The authors declare no conflict of interest.

Figures

**Figure 1**
Phytochemical compounds loaded in polymeric NPs and their anticancer activities.

**Figure 2**
Naringenin-loaded, pH- and thermo-sensitive smart polymeric nanoparticles showed cytotoxic activity against human breast cancer cells (reproduced with permission from Yıldırım et al., 2022 [36]).

**Figure 3**
Epigallocatechin gallate (EGCG) encapsulated in targeted nanoparticles induces depolarization in spheroid cultures. Both 22Rv1 (a) and PC3 (b) cells were grown on poly-HEMA-coated plates and treated with either empty targeted nanoparticles or EGCG in targeted nanoparticles (6 μM) for 6 days.
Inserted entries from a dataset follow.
import Literature.NumberTheory.GaloisRepresentations.LubinTateColemanRelativeFunctorialTwo
import Literature.NumberTheory.GaloisRepresentations.LubinTateComparisonAddPoints
import HarnessLib

/-!
# `q = 2`: the product formula for the relative norm operator `𝒩_E` at points, and Galois equivariance
# of point evaluation of `𝒪_E`-series (de Shalit I §2.1 (1), (iii); §2.2 (2), relative situation)

De Shalit, *Iwasawa theory of elliptic curves with complex multiplication* (1987), Ch. I §2.1–2.2, in the
RELATIVE situation `k' ⊇ k` (here: a finite `E ⊇ F` inside `F̄`, later unramified) for the Lubin–Tate group
of `f = πX + X²` of `F` (`|𝓀_F| = 2`; `f` has coefficients in `𝒪_F ⊆ 𝒪_E`, so `φ(f) = f` and de Shalit's
`𝒩_{φ^i f}` are all the one operator `𝒩_E` = `relNormTwo` of `LubinTateColemanRelativeTraceTwo`).  For a
series `G ∈ 𝒪_E⟦X⟧` and a point `y` of `𝔪_E` we write `G(y)` for `LubinTate.evS (maxNilIdeal F E) y G`.
Everything PROVED, 0 sorry:

* `prod_residueField_two` — `∏_{c ∈ 𝓀} φ c = φ 0 · φ 1` (`𝓀 = {0, 1}`).
* `evS_map_ltSer` — `f(y) = [π]_f y`; ★ `evS_ltSMul_pi_relNormTwo` — **`(𝒩_E G)([π] y) = G(y) · G(y [+] (−π))`**
  and `evS_ltSMul_pi_relNormTwo_eq_prod` — `= ∏_{c ∈ 𝓀} G(y [+] ω_c)` (de Shalit's (1) at points, `W_f^1 = {0, −π}`).
* `inclPt_ltDivPt_two` — inside any finite `E ⊇ K_π^{m+1}` the division points `ω_c = [π^m c]λ_{m+1}` of
  `K_π^{m+1}` are the `F`-rational family `{0, −π}` (`divPtTwo`).
* ★★ `evS_ltSMul_pow_relNormTwo_iterate` — **de Shalit's (iii) at points, relative form**: for `E ⊇ K_π^{m+1}`,
  `k ≤ m + 1`, `G ∈ 𝒪_E⟦X⟧`, `y ∈ 𝔪_E`:
  `(𝒩_E^{(k)} G)([π^k] y) = ∏_{d ∈ 𝓀^k} G(y [+] [π^{m+1-k} Σ digit(dᵢ)πⁱ] λ_{m+1})` (the product over `y [+] W_f^k`).
* `relNormTwo_iterate_map_inclUnitBall` — `𝒩_{E₂}^{(k)}(ιG) = ι(𝒩_{E₁}^{(k)} G)` along `E₁ ≤ E₂`;
  `relNormTwo_iterate_map` — `𝒩_E^{(k)}(G^ψ) = (𝒩_E^{(k)} G)^ψ` for `ψ` fixing `π`.
* ★ `algEquiv_evS` — **`σ(G(y)) = G^σ(σ y)`** for `σ ∈ Aut(E/F)`, and `algEquiv_evS_map_inclUnitBall` — for
  `G ∈ 𝒪_{E₁}⟦X⟧` and `σ ∈ Aut(E₂/F)` fixing `E₁` pointwise, **`σ(G^ι(y)) = G^ι(σ y)`** (de Shalit I §2.3 (iv), proof).

These are the two inputs of the relative form of de Shalit's (2) — "the product over the stabiliser of
`[π^k]ω` in `Gal(E·K_π^{m+1}/E)` of `σ(G^ι(ω))` is `(𝒩_E^{(k)} G)^ι([π^k]ω)`" — proved in the sequel
`LubinTateColemanRelativeNormCoherentTwo` together with the parametrisation of that stabiliser.

## References

* E. de Shalit, *Iwasawa theory of elliptic curves with complex multiplication* (1987), Ch. I §2.1 Proposition
  (1), (iii); §2.2 (2); §2.3 (iv). [deShalit1987]
* R. Coleman, *Division values in local fields*, Invent. Math. 53 (1979), §§3–4.

## Mathlib / tree reuse

`MvPowerSeries.comp_eval₂`, `MvPowerSeries.eval₂_unique`, `Finset.prod_insert`, `Fin.snocEquiv`,
`Fintype.prod_equiv`; tree: `LubinTate.evS_subst`, `LubinTate.evS_evT`, `LubinTate.evSPt_tPt`, `subst_relNormTwo`,
`reflE_apply`, `coe_ltSMul_pi_two`, `map_ltSer_eq`, `divPtTwo`, `coe_ltDivPt_of_ne_zero_two`, `inclUnitBall_ltSMul`,
`relNormTwo_map_inclUnitBall`, `map_relNormTwo`, `digitSum_snoc`, `digitSum_fin_zero`.
-/

noncomputable section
At the end of the time-point, JC-1 dye was added to the treated spheroids and incubated for 30 min at 37 °C. The fluorescence intensity was measured using a Guava Flow Cytometer at the standardized wavelength provided by the manufacturer. Values are shown as mean ± SEM (n = 6). ** p < 0.01; NS: no significance (reproduced with permission from Alserihi et al., 2022 [45]).

**Figure 4**
MTT cell viability assay of the effect of different formulations of thymoquinone (TQ) and their co-delivery with free doxorubicin (DOX) on the colon cancer cell line C26. Cell viability following treatment with (A) free DOX, (B) free TQ, and (C) NPs at various concentrations of DOX and TQ (n = 3). Cell viability of DOX (IC20), which was co-delivered with (D) free TQ, (E) PLGA/TQ, and (F) PLGA-PC/TQ in C26 cells, measured by the MTT assay (n = 3). * indicates a significant difference between two types of NPs. The asterisks indicate the following p-values: ** p ≤ 0.01, *** p ≤ 0.001 and ****p < 0.0001 (reproduced with permission from Moghaddam et al., 2021 [48]).

**Figure 5**
Illustration of the preparation of thymoquinone (TQ) nanoparticles. (A) TQ self-assembles with an amphiphilic molecule of Pluronic F68 and PLGA-PEG, forming a hydrophobic core, while intact TQ is located within the core. (B) TEM observation of TQ-PLGA-PF68 nanoparticles (reproduced from Noor et al., 2021 [49]).

**Figure 6**
Tumor colonies representing the in vivo anti-pulmonary metastasis (B16F10) efficacy of different formulations of apigenin (APG). Four- to six-week-old C57BL/6 mice (20–25 g body weight) were divided randomly into six groups (n = 6), and melanoma lung metastasis was induced by injecting B16F10 cells (1 × 10⁶ in 100 μL of PBS) intravenously (via the tail vein). Metastatic nodule formation was reduced in mice treated with free APG (5 mg/kg body weight) and APG-NPs (dose equivalent to conjugated NPs). The lungs of mice treated with the DMSA-conjugated formulation had much lower tumor mass and number compared to the other treatment groups and the saline-treated controls (reproduced with permission from Sen et al. [63]).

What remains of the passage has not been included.